The user A is associated with the first UE 121 and the user B is
associated with the second UE 122, i.e. each user uses a respective
UE for the conference call. The user A speaks a different language
than user B and the users are therefore using an in-call
translation service provide by the communication network 100. In
the media session there are thus two languages: an original
language that respective user uses, and a designated language,
which is a language into which audio input should be translated. In
addition to a translated audio, the in-call translation service
also provides a written transcript for everything that is said in
the media session. This means that when a user in the media session
says something, i.e. provides audio input, the audio input will be
transcribed and translated. The transcribed audio is provided as
transcripts to one or more participants in the media session e.g.
in both the original language and the designated language. Thereby,
the user who has spoken, i.e. whose audio uptake has generated the
transcript, will be able to see if the transcript correctly
reflects what was said. If the transcript in the original language
is correct, the translated transcript and the translated audio
input is assumed to be correct as well. Since the users speak
different languages, they have no way of knowing if the translation
is correct. Through the provision of the transcript however, they
are given a possibility to react if what they said has not been
correctly transcribed and thus not correctly translated.
[0045] This process may be illustrated by means of the example in
FIG. 3. In the example it is assumed that the user A speaks English
and the user B speaks Spanish. Furthermore, it is assumed that the
in-call translation service has been started, e.g. through a voice
command from at least one of the user A and the user B. Such a
voice command may be given to an operator controlled DA by the user
A and/or the user B, for example by saying "Operator, start
translating".
[0046] The user A begins the conversation and says "Hello" using
the first UE 121. The translation service of the communication
network may pick up the audio input and: [0047] 1. transcribe the
audio input into a transcript of the original language (i.e.
English); [0048] 2. translate the transcript into a transcript in
the designated language (i.e. Spanish); and [0049] 3. translate the
transcript in the designated language into an audio output in the
designated language (i.e. Spanish).
[0050] Both the original and designated language transcripts may be
provided to both the user A, via the first UE 121, and to the user
B, via the second UE 122. In the example in FIG. 3, the transcripts
are displayed on-screen to the respective user. As may be seen on
the illustrated screens of the respective UE, both users, i.e. the
user A and the user B, are provided with transcripts in English and
Spanish.
[0051] In line 1, the user A has said "Hello", which was correctly
picked up by the translation service and transcribed in English and
Spanish and provided as audio in Spanish to the user B. In FIG. 3,
lines from the user B are italicized. It can thus be seen that user
B answers "!Hola!" (line 2) when the user A says "Hello!" (line 1).

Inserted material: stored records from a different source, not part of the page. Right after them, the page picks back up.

/-- **The local density at a prime `ℓ`** (`(n, ℓ) = 1`, `f` a conductor): `μ_ℓ(t, f, n) = r_ℓ(t, n)`
if `ℓ ∤ f` and `(ℓ + 1) r_ℓ(t, n)` if `ℓ ∣ f` (then every root lifts modulo `ℓ²`).
[cite: SchoofVandervlugt1991, Thm. 2.2 (definition of μ), p. 168] -/
theorem localDensity_one_prime {ℓ : ℕ} (hℓ : ℓ.Prime) {t : ℤ} {f n : ℕ} (hn : n.Coprime ℓ)
    (hf : f ∈ ellipticConductors t n) :
    localDensity ℓ 1 t f n =
      ((rootCount (ZMod ℓ) (t : ZMod ℓ) (n : ZMod ℓ) * (if ℓ ∣ f then ℓ + 1 else 1) : ℕ) : ℂ) := by
  haveI := Fact.mk hℓ
  have hsq := sq_dvd_of_mem_ellipticConductors hf
  rw [localDensity_one_eq_card]
  -- the unit root count equals the root count
  have hroot : ∀ x : ZMod ℓ, x ^ 2 - (t : ZMod ℓ) * x + (n : ZMod ℓ) = 0 → IsUnit x := by
    intro x hx
    rw [isUnit_iff_ne_zero]
    rintro rfl
    simp only [ne_eq, OfNat.ofNat_ne_zero, not_false_eq_true, zero_pow, mul_zero, sub_zero,
      zero_add] at hx
    rw [ZMod.natCast_eq_zero_iff] at hx
    have := Nat.Coprime.eq_one_of_dvd (Nat.coprime_comm.mp hn) hx
    exact hℓ.ne_one this
  have hcount : (Finset.univ.filter fun x : ZMod ℓ =>
      ((ℓ * Nat.gcd ℓ f : ℕ) : ℤ) ∣ (x.val : ℤ) ^ 2 - t * x.val + n ∧ IsUnit x).card =
      rootCount (ZMod ℓ) (t : ZMod ℓ) (n : ZMod ℓ) := by
    rw [rootCount_eq_card_filter]
    refine Finset.card_bij (fun x _ => x) (fun x hx => ?_) (fun _ _ _ _ h => h) (fun x hx => ⟨x, ?_, rfl⟩)
    · simp only [Finset.mem_filter, Finset.mem_univ, true_and] at hx ⊢
      refine (dvd_quadratic_val_iff t n x).mp (dvd_trans ?_ hx.1)
      exact Int.natCast_dvd_natCast.mpr (dvd_mul_right ℓ _)
    · simp only [Finset.mem_filter, Finset.mem_univ, true_and] at hx ⊢
      refine ⟨?_, hroot x hx⟩
      have h1 : (ℓ : ℤ) ∣ (x.val : ℤ) ^ 2 - t * x.val + n := (dvd_quadratic_val_iff t n x).mpr hx
      by_cases hℓf : ℓ ∣ f
      · rw [Nat.gcd_eq_left hℓf]
        push_cast
        rw [← sq]
        by_cases h2 : ℓ = 2
        · subst h2
          norm_num
          exact four_dvd_quadratic hf hℓf (Nat.odd_iff.mp (Nat.coprime_two_right.mp hn)) h1
        · exact sq_dvd_quadratic_of_odd hℓ h2 hsq hℓf h1
      · rw [((Nat.Prime.coprime_iff_not_dvd hℓ).mpr hℓf).gcd_eq_one, mul_one]
        exact h1
  -- the prefactor
  have hpref : (dedekindPsi ℓ / dedekindPsi (ℓ / Nat.gcd ℓ f) : ℚ) = if ℓ ∣ f then (ℓ + 1 : ℚ) else 1 := by
    by_cases hℓf : ℓ ∣ f
    · rw [if_pos hℓf, Nat.gcd_eq_left hℓf, Nat.div_self hℓ.pos, dedekindPsi_one, div_one,
        dedekindPsi_prime hℓ]
    · rw [if_neg hℓf, ((Nat.Prime.coprime_iff_not_dvd hℓ).mpr hℓf).gcd_eq_one, Nat.div_one,
        div_self (dedekindPsi_pos hℓ.ne_zero).ne']
  rw [hpref, hcount]
  push_cast
  split_ifs <;> push_cast <;> ring

/-- **Local densities at squarefree level** (`(n, N) = 1`, `f` a conductor):
`μ_N(t, f, n) = ∏_{ℓ ∣ N} r_ℓ(t, n) · ∏_{ℓ ∣ N, ℓ ∣ f} (ℓ + 1)` (multiplicativity in `N` and the prime
case). [cite: SchoofVandervlugt1991, Thm. 2.2 (definition of μ), p. 168] -/
theorem localDensity_one_squarefree : ∀ {N : ℕ}, Squarefree N → ∀ {t : ℤ} {f n : ℕ},
    n.Coprime N → f ∈ ellipticConductors t n →
    localDensity N 1 t f n =
      (((∏ ℓ ∈ N.primeFactors, rootCount (ZMod ℓ) (t : ZMod ℓ) (n : ZMod ℓ)) *
        ∏ ℓ ∈ N.primeFactors, (if ℓ ∣ f then ℓ + 1 else 1) : ℕ) : ℂ) := by
  intro N
  induction N using Nat.recOnPosPrimePosCoprime with
  | zero => exact fun h => absurd h not_squarefree_zero
  | one =>
    intro _ t f n _ _
    rw [Nat.primeFactors_one, Finset.prod_empty, Finset.prod_empty]
    unfold localDensity
    simp only [Nat.gcd_one_left, Nat.div_one, dedekindPsi_one, div_one, Rat.cast_one, one_mul,
      Finset.range_one, Finset.sum_singleton, Nat.cast_one, mul_one, Nat.cast_zero]
    rw [if_pos (one_dvd _), MulChar.one_apply (isUnit_of_subsingleton _)]
  | prime_pow p k hp hk =>
    intro hsqf t f n hn hf
    have hk1 : k = 1 := by
      rcases (Nat.squarefree_pow_iff hp.ne_one hk.ne').mp hsqf with ⟨-, h⟩
      exact h
    subst hk1
    rw [pow_one] at hn ⊢
    rw [Nat.Prime.primeFactors hp, Finset.prod_singleton, Finset.prod_singleton]
    exact localDensity_one_prime hp hn hf
  | coprime m m' hm hm' hmm' ihm ihm' =>
    intro hsqf t f n hn hf
    haveI : NeZero m := ⟨by omega⟩
    haveI : NeZero m' := ⟨by omega⟩
    rw [localDensity_one_mul hmm' (sq_dvd_of_mem_ellipticConductors hf),
      ihm (Nat.squarefree_mul_iff.mp hsqf).2.1 (Nat.Coprime.coprime_dvd_right (dvd_mul_right m m') hn) hf,
      ihm' (Nat.squarefree_mul_iff.mp hsqf).2.2 (Nat.Coprime.coprime_dvd_right (dvd_mul_left m' m) hn) hf,
      Nat.Coprime.primeFactors_mul hmm', Finset.prod_union hmm'.disjoint_primeFactors,
      Finset.prod_union hmm'.disjoint_primeFactors]
    push_cast
    ring
import Summits.QuantumFields.QCD.Theses.SpectralDefectExtinction
import Summits.QuantumFields.QCD.Theorems.SpectralDefectExtinctionExtinctionBuildsQCDStubWellBudget
import Summits.QuantumFields.QCD.Theorems.ExtinctionBuildsQCD.Negative.ExtinctIntegrable
import Summits.QuantumFields.QCD.Theorems.ExtinctionBuildsQCD.Negative.WeylWindow
import Literature.Barriers.QuantumFields.WilsonDeterminantSign
import Literature.MathematicalPhysics.QuantumFieldTheory.QCDPhaseQuenchedPositivity
import Literature.MathematicalPhysics.QuantumFieldTheory.QCDPhaseQuenchedTranslation
import Literature.MathematicalPhysics.QuantumLattice.WilsonDiracRangeOne
import Literature.MathematicalPhysics.QuantumLattice.OverlapKernelTools

/-!
# Stub R2 `stub_localRarityOfExtinct` of line `determinant-tilt` (crux `SpectralDefectExtinction.ExtinctionBuildsQCD`,
# item stmt-QuantumFields-18064): LOCAL RARITY OF BAD BALLS FROM EXTINCT

EXTINCT (phase-quenched reading) bounds the MEAN of the GLOBAL window count `#{λ ∈ spec Γ₅D_W(U, m_f(k), 1) : |λ| < w_f(k)}`,
`w_f(k) = c a_k m_f/Z_k`, by `ε ((2S+1)/(2L_k+1))⁴` on every torus `2S+1 ≥ 2L_k+1`.  This file makes it LOCAL (the input of
K_FM): the phase-quenched probability that the taxi ball `B(x₀, r)` is BAD at level `0 < τ ≤ w_f(k)` (carries `φ ≠ 0`,
`supp φ ⊆ B(x₀, r)`, `‖Γ₅D_W φ‖² < τ²‖φ‖²`) is `≤ ε (4r+5)⁴/(2L_k+1)⁴`.  COUNTING (§2, pointwise in `U`): a maximal
`(2r+3)`-separated family of bad centres carries disjointly supported quasi-modes with disjointly supported, hence
orthogonal, images (`D_W` has range one), so its size is at most the window count (well budget
`BlockAwayTheSign.stub_wellBudget`), and every bad centre is within `2r+2` of it: `#{bad centres} ≤ (4r+5)⁴ #{|λ| < τ}`.
AVERAGING (§3–§5): the bad event is translation covariant (`wilsonDirac_torusConfigShift`) and open (hence measurable),
`⟨·⟩₊` is translation invariant (`wilsonMeasure_map_torusConfigShift`, `det_diracMatrix_torusConfigShift`), and the
EXTINCT integrand is measurable and bounded (`Negative.ExtinctIntegrable`), so `(2S+1)⁴ ⟨1_bad(x₀)⟩₊ = ⟨#{bad centres}⟩₊
≤ (4r+5)⁴ ⟨window count⟩₊`.  References (prose): Aizenman–Schenker–Friedrich–Hundertmark, CMP 224 (2001) §2 (translation
averaging of a finite-volume criterion); Montvay–Münster 1994 §5.1.
-/
noncomputable section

Thereafter, the user A says "When can we meet?" (line 3) and the
user B answers "La proxima semana. Esta bien?" (line 4).
[0052] The users A and B may speak to each other in a normal
fashion and follow the transcripts to make sure that what they say
is picked up correctly. The user A may detect that when he/she says
"Yes, that's great", the audio input has incorrectly been
interpreted as "Yes, that's late", as shown in the transcript of
line 5. The user A notices this mistake since the transcript does
not correspond to what was said. The user A wants to alert the user
B to the fact that there's been a mistake, so as to avoid a
misunderstanding. Thus, in order to provide an indication of an
error in the transcript, which will generate an incorrect
translation, to the user B, the user A may e.g. click the incorrect
line, i.e. line 5. The line 5 may then immediately change its
appearance, so that it draws the attention of the user B in
particular. The change in appearance may also be useful to the user
A since the user A then knows that the error indication was
properly registered. In the example in FIG. 3, the text has become
bold and underlined in response to a touch command given by the
user A. Other options are of course possible as well, such as color
or font change, or the appearance of a flag or other icon.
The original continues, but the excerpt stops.